***** Dataset records *****
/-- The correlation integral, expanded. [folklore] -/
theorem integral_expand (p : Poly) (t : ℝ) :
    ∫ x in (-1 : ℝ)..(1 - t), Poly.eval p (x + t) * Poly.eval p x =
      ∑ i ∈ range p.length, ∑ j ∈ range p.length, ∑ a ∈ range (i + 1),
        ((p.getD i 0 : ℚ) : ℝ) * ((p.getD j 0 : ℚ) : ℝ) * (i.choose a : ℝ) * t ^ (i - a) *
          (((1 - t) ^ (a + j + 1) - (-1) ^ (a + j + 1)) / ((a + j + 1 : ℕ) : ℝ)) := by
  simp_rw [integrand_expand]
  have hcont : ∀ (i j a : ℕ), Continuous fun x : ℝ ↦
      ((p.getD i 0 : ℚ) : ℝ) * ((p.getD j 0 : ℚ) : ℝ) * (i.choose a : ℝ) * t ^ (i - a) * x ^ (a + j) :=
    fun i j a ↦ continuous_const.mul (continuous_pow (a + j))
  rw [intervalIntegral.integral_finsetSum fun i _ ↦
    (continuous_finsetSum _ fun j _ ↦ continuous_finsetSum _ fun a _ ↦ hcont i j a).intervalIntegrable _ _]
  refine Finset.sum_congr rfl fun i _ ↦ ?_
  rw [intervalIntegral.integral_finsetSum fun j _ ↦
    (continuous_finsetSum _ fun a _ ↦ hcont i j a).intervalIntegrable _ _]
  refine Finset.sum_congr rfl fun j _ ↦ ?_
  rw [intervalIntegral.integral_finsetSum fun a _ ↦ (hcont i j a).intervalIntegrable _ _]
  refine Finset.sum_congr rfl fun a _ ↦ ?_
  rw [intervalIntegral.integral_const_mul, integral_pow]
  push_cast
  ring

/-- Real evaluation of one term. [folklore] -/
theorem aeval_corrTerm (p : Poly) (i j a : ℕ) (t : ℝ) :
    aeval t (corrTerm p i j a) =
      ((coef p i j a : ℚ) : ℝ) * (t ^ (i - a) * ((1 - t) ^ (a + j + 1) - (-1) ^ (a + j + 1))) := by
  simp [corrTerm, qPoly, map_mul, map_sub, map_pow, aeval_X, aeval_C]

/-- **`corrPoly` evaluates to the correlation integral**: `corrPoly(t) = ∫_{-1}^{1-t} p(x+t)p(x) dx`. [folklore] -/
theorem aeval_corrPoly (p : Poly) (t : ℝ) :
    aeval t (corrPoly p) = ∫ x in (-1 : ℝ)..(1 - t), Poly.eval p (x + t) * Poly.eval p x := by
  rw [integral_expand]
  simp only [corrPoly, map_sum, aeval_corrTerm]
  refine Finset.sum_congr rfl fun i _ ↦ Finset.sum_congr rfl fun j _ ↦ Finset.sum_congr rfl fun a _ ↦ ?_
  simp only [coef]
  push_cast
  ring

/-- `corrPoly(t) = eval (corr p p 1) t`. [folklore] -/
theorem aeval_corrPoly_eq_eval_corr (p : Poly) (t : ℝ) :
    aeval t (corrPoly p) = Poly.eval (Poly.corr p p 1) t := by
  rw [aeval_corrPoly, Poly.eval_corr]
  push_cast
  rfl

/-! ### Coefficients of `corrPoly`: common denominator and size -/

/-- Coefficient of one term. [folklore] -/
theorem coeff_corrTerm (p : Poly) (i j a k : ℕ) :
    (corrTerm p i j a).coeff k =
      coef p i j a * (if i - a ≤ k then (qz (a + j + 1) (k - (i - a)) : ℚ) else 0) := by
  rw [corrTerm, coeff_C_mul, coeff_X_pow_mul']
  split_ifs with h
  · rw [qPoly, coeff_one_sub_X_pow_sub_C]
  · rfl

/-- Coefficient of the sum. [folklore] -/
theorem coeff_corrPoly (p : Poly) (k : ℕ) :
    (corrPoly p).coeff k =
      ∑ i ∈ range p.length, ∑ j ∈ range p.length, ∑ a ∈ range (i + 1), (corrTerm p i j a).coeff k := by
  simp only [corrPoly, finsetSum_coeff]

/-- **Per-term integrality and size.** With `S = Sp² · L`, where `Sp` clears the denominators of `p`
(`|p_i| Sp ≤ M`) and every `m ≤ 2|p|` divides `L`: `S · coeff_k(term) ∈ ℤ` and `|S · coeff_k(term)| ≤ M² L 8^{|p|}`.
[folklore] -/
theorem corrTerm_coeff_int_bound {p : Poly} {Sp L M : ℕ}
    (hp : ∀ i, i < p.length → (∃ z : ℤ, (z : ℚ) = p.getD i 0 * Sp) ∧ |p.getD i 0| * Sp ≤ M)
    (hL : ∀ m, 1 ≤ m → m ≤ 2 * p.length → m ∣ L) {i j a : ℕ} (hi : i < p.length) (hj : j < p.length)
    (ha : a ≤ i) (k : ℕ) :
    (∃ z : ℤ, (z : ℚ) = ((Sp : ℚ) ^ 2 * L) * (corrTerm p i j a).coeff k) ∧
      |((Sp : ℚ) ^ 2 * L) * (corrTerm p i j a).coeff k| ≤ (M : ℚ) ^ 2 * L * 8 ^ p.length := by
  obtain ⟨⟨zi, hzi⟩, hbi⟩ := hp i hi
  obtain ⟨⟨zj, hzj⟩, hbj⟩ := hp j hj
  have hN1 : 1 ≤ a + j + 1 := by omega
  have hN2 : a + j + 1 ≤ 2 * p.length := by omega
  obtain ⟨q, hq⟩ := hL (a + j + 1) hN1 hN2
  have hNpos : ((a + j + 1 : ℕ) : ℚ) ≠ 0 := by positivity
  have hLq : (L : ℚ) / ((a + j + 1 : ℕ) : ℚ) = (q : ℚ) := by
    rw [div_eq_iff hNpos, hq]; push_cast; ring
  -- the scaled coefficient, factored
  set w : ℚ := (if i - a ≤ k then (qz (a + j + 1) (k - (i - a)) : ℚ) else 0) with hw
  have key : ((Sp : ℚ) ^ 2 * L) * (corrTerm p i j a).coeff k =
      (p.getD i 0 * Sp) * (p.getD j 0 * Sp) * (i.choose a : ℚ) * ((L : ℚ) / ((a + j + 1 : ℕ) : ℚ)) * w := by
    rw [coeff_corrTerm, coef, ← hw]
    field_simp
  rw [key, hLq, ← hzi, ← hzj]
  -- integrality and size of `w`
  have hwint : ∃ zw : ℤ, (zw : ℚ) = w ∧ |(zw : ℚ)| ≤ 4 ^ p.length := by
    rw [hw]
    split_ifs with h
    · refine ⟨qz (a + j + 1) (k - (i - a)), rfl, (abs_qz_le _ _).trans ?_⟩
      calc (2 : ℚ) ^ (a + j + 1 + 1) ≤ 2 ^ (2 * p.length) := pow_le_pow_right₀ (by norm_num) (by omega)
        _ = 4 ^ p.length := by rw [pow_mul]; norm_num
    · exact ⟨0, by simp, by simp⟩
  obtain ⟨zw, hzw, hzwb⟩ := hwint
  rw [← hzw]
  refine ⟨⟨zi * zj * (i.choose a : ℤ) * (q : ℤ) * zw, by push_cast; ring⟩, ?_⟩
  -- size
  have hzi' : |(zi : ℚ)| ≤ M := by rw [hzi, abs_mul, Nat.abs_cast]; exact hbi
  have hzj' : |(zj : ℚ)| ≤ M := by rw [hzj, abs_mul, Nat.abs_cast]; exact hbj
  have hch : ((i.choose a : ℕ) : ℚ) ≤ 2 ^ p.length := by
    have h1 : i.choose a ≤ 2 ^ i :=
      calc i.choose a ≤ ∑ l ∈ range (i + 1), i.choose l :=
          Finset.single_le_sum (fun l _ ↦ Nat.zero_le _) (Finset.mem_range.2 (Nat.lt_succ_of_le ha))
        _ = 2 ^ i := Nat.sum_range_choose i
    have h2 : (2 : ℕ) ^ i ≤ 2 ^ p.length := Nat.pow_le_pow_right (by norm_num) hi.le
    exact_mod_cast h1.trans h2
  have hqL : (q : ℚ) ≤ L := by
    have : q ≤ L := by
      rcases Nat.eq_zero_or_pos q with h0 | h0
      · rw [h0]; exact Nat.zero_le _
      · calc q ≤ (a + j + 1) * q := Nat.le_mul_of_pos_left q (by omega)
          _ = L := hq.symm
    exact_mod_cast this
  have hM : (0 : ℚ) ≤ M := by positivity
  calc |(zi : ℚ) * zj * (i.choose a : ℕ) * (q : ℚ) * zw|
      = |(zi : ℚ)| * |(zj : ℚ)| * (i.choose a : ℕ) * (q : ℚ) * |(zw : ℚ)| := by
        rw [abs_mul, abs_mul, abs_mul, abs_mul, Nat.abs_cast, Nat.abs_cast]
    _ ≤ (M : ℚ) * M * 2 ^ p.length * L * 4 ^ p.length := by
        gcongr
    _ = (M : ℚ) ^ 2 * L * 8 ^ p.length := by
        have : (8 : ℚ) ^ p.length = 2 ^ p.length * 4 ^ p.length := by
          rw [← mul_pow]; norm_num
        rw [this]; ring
*****
***** Dataset records *****
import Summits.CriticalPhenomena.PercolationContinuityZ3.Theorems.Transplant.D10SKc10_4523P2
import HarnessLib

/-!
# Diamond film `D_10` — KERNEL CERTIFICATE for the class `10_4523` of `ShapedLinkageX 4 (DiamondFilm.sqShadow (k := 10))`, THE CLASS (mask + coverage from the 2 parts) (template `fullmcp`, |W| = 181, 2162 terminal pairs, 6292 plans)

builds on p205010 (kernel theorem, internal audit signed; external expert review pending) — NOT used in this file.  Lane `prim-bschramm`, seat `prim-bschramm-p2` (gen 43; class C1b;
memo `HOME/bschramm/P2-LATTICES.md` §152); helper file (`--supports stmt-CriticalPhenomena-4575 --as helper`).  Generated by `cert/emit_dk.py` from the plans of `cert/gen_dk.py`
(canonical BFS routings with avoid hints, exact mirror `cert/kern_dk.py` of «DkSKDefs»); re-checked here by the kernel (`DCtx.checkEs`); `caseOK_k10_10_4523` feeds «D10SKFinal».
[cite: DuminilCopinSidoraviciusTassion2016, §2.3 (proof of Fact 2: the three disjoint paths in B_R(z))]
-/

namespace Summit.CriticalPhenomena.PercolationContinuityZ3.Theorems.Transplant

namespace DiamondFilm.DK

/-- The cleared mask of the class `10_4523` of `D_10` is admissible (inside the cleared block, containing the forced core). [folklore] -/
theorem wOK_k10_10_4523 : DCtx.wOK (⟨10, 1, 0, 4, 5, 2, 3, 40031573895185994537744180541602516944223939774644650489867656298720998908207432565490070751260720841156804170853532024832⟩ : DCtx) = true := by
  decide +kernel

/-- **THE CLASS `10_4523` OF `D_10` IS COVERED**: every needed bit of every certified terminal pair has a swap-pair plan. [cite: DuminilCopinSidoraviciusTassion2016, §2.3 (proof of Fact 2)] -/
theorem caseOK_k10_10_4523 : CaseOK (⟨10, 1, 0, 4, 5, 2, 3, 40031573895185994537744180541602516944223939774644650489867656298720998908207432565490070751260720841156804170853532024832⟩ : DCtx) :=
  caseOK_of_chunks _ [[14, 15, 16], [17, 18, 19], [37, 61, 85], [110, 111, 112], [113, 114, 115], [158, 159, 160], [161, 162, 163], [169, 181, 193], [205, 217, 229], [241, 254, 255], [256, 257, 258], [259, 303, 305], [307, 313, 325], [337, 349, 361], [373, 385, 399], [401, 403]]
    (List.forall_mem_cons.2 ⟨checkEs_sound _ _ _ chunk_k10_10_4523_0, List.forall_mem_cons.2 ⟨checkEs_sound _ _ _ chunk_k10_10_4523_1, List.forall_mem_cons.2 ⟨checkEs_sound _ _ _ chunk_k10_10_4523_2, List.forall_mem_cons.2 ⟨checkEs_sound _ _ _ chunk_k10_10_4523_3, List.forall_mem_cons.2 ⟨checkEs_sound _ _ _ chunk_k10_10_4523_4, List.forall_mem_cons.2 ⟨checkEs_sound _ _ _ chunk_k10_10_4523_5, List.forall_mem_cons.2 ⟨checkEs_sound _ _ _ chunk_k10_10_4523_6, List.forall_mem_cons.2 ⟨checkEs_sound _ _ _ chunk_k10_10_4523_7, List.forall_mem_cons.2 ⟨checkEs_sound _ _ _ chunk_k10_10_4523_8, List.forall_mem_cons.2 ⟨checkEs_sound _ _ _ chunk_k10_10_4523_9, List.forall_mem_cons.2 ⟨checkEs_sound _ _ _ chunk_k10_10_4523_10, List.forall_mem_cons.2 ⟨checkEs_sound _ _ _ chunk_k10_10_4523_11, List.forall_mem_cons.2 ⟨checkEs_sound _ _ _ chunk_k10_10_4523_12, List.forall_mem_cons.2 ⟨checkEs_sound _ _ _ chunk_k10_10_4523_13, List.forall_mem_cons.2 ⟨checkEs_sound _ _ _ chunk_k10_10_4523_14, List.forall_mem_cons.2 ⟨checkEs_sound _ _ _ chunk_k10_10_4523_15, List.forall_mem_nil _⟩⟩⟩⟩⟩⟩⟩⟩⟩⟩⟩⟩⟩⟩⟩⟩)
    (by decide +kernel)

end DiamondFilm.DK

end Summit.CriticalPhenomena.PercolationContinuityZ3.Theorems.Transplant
*****
**What you are asked to do**
Count the lines in the entries above where the string "positivity" shows up, and give that number only.

**The completed task**
2